Beslenme kaynaklarının farklılığına rağmen bu üç yaratıcı insan bir noktada eşitlenir. Ve bu noktada üçü de gelecek nesillerin düşün dünyasını aydınlatacak eserler bırakırlar.
Bu kitap sadece Âşık Veysel kimliği ile sınırlı değil.
Yaşar Seyman da yazın serüveninin doruklarında dolaşıyor. Oradan ses veriyor bizlere. Kelime dağarcığımıza içimizi ısıtan kelimeler armağan ediyor.
Bunlardan biri “şafaklaşmak” nasıl kullanırdınız? (sf 152)
Kitapta çok mutlu olunan, size doyurucu gelen zamanın sabahlara kadar sürmesi anlamında kullanılmış.
Betimlemeleri de yüreğimize dokunuyor.
“Uçaklarla kentlerin üzerinden geçerken her şiirini bulutlara emanet ederek bir kentin üstüne bıraktım. Onlar da aydınlansın, senden yoksun kalmasınlar”
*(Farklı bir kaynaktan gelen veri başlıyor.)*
import Mathlib
import Summits.PneNP.PneNP.Theses.LatticeMagic
import Summits.PneNP.PneNP.Theorems.LatticeMagicTargetIffNPneCoNP
import Summits.PneNP.PneNP.Theorems.LatticeMagicTargetDefs
import Summits.PneNP.PneNP.Theorems.LatticeMagicTargetSqueezeStrength
import Summits.PneNP.PneNP.Theorems.LatticeMagicTargetSqueezeVacuity
import Summits.PneNP.PneNP.Theorems.LatticeMagicTargetStubLevin
import Summits.PneNP.PneNP.Theorems.LatticeMagicTargetStubBridge
import Summits.PneNP.PneNP.Theorems.LatticeMagicTargetStubGame

/-!
# Route LatticeMagic, crux `Target` (stmt-PneNP-10709) — line `SketchIdeator5`: the assembled conditional bridge

The line `SketchIdeator5` (card `kpt-squeeze-ideal-lattice-leg`: Krajíček's model-extension squeeze,
J. Krajíček, arXiv:2506.20221, Thm 4.1, with a cryptographic leg fed by an INJECTIVE one-way family)
has all its glue stubs landed as tree theorems (`stub_game`, `stub_levin`, `stub_bridge`, `stub_amgm`).
This file assembles them into the hypothesis-explicit statements that survive the line:

* `st_of_injOWF` — **Krajíček's Hypothesis (ST) from an injective one-way family**: if some p-time `g`
  is injective on every length and one-way with a hard-core predicate `B`, then some Cook–Reckhow proof
  system `V` for `TAUT` has its disjoint-disjunction search problem `DD_V` hard for `FP` students with
  `O(1)` rounds (`STHyp V`). This is the uniform, injective-family form of Krajíček, *A limitation on the
  KPT interpolation*, LMCS 16(3:9) 2020 (there: one-way PERMUTATIONS, non-uniform security, strong pps) =
  arXiv:2506.20221 Lemma 2.2; composed from the FIRST LEMMA `stub_game` (hard-core bit ⇒ hard bit-vector
  game), `stub_levin` (Cook–Levin with the Levin witness map) and `stub_bridge`.
* `st_of_oneWayPermutation` — the same from a uniform one-way permutation (via the tree's proved
  Goldreich–Levin, `injOWF_of_oneWayPermutation`).
* `latticeMagicTarget_of_injOWF_of_squeeze` — the line's closure of the crux MODULO ITS TWO APEXES:
  apex A (injective OWF with hard-core bit) and apex B (Thm 4.1 with MEP folded in: every pps with an
  ST-hard DD problem forces `NP ≠ coNP`) give `Target`.
* `squeeze_iff_NP_ne_coNP_of_injOWF` — and the kernel-checked price: GIVEN apex A, apex B is EQUIVALENT
  to `NP ≠ coNP`, i.e. to the crux itself (`latticeMagicTarget_iff_NP_ne_coNP`); together with
  `pneNP_of_injOWF` (apex A ⇒ the summit) this is why the line is recorded dead-by-strength.
-/

set_option linter.dupNamespace false -- `Summit.PneNP.PneNP.…`: summit = sub-problem (D-0017)

namespace Summit.PneNP.PneNP.Theorems.LatticeMagicTarget

open Literature.Computability.Complexity Literature.Computability.Cryptography
open Literature.Computability.MetaComplexity
open _root_.Computability
open Summit.PneNP.PneNP.Theses.LatticeMagic (Target)

/-- **Hypothesis (ST) from an injective one-way family with a hard-core bit** (registered sub-goal
`st_of_injOWF`): compose `stub_game` (the hard bit-vector game is hard), `stub_levin` (Levin witness
map) and `stub_bridge` (the proof system `V` and the student simulation). Only the polynomial-time parts
of `IsOneWay g` / `IsHardCorePredicate B g` enter the bridge; one-wayness enters through the game;
length-regularity is not needed. [cite: Krajicek2020KPT, main theorem (there for one-way permutations)] -/
theorem st_of_injOWF
    (hA : ∃ (g : List Bool → List Bool) (B : List Bool → Bool),
      InjOnLengths g ∧ IsLengthRegular g ∧ IsOneWay g ∧ IsHardCorePredicate B g) :
    ∃ V : List Bool → List Bool → Bool, IsProofSystemFor V TAUT ∧ STHyp V := by
  obtain ⟨g, B, hinj, -, hg, hB⟩ := hA
  exact stub_bridge stub_levin g B hg.1 hB.1 hinj (stub_game g B hg hB)

/-- **Hypothesis (ST) from a uniform one-way permutation** (registered sub-goal
`st_of_oneWayPermutation`): a length-preserving, length-wise injective one-way `f` gives the injective
family `glFun f` with hard-core bit `glPred` (Goldreich–Levin, proved in the tree), hence (ST).
[cite: Krajicek2020KPT, main theorem] -/
theorem st_of_oneWayPermutation
    (h : ∃ f : List Bool → List Bool, IsOneWay f ∧ IsLengthPreserving f ∧
      ∀ x y : List Bool, x.length = y.length → f x = f y → x = y) :
    ∃ V : List Bool → List Bool → Bool, IsProofSystemFor V TAUT ∧ STHyp V := by
  obtain ⟨g, B, hinj, hreg, hg, hB⟩ := injOWF_of_oneWayPermutation h
  exact st_of_injOWF ⟨g, B, hinj, hreg, hg, hB⟩

/-- **The line's closure of the crux modulo its two apexes** (registered sub-goal
`latticeMagicTarget_of_injOWF_of_squeeze`): apex A (an injective one-way family with a hard-core bit)
gives (ST) (`st_of_injOWF`); apex B (Krajíček's Thm 4.1 with the model-extension property MEP folded in:
every Cook–Reckhow proof system for `TAUT` with an ST-hard `DD` problem forces `NP ≠ coNP`) turns it into
`NP ≠ coNP`; the landed `latticeMagicTarget_of_NP_ne_coNP` gives `Target`.
(Source of the shape: J. Krajíček, arXiv:2506.20221, Thm 4.1.) [folklore] -/
theorem latticeMagicTarget_of_injOWF_of_squeeze
    (hA : ∃ (g : List Bool → List Bool) (B : List Bool → Bool),
      InjOnLengths g ∧ IsLengthRegular g ∧ IsOneWay g ∧ IsHardCorePredicate B g)
    (hB : ∀ V : List Bool → List Bool → Bool, IsProofSystemFor V TAUT → STHyp V →
      Nondeterministic.NP ≠ coNP) :
    Target := by
  obtain ⟨V, hV, hST⟩ := st_of_injOWF hA
  exact Summit.PneNP.PneNP.Theorems.latticeMagicTarget_of_NP_ne_coNP (hB V hV hST)

/-- **The price, kernel-checked** (registered sub-goal `squeeze_iff_NP_ne_coNP_of_injOWF`): given apex A,
apex B is EQUIVALENT to `NP ≠ coNP` — hence to the crux `Target` (`latticeMagicTarget_iff_NP_ne_coNP`).
So under the cryptographic leg the squeeze leaves exactly the crux; what it would take to make apex B
smaller is Krajíček's open Problem 3.2 (MEP) stated and proved, not a reshape. [folklore] -/
theorem squeeze_iff_NP_ne_coNP_of_injOWF
    (hA : ∃ (g : List Bool → List Bool) (B : List Bool → Bool),
      InjOnLengths g ∧ IsLengthRegular g ∧ IsOneWay g ∧ IsHardCorePredicate B g) :
    (∀ V : List Bool → List Bool → Bool, IsProofSystemFor V TAUT → STHyp V →
        Nondeterministic.NP ≠ coNP) ↔ Nondeterministic.NP ≠ coNP := by
  obtain ⟨V, hV, hST⟩ := st_of_injOWF hA
  exact ⟨fun h => h V hV hST, fun h _ _ _ => h⟩

/-- Apex B is implied by `TAUT ∈ P` (in particular by `P = NP`): then no complete proof system has an
ST-hard `DD` problem (`stHyp_false_of_TAUT_mem_P`), so the implication is vacuous. Together with
`squeeze_iff_NP_ne_coNP_of_injOWF`: apex B is NOT by itself ≥ `NP ≠ coNP`; its weight is relative to
apex A. [folklore] -/
theorem squeeze_of_TAUT_mem_P (hT : TAUT ∈ Classes.P) (V : List Bool → List Bool → Bool)
    (hV : IsProofSystemFor V TAUT) (hST : STHyp V) : Nondeterministic.NP ≠ coNP :=
  absurd hST (stHyp_false_of_TAUT_mem_P V hV hT)

end Summit.PneNP.PneNP.Theorems.LatticeMagicTarget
Yazmak O’nun için ölümsüzlüğe bir nida bırakmak gibi;
“Çiçek açıp soluyor, kelebeğin ömrü bir gün oluyor, gelincik narin ömrünü doğada çok az görünerek tüketiyor, doğa mevsimlere göre renk alıyor, renk veriyor. Bir tek kalemin ucundan dökülen gelincik, kalemin ucunda açan çiçek, kalemin ucunda uçuşan kelebek ölümsüz oluyor. “
Bize de bu kitap yoluyla Yaşar Seyman’ın kaleminden dökülen sözcüklerini ve Âşık Veysel’i geleceğe, sonsuzluğa, bizden sonraki nesillere emanet edelim ki onların da yolunu aydınlatsın.
Âşık Veysel’in türkülerini dinleyebilir, onun hayat hikâyesini, şiirlerini okuyabilirsiniz. Ancak Seyman’ın da söylediği gibi tanımak arı bir bilinç ister. Kitabın bu bilinçle anlamak üzere okunmasını diliyorum.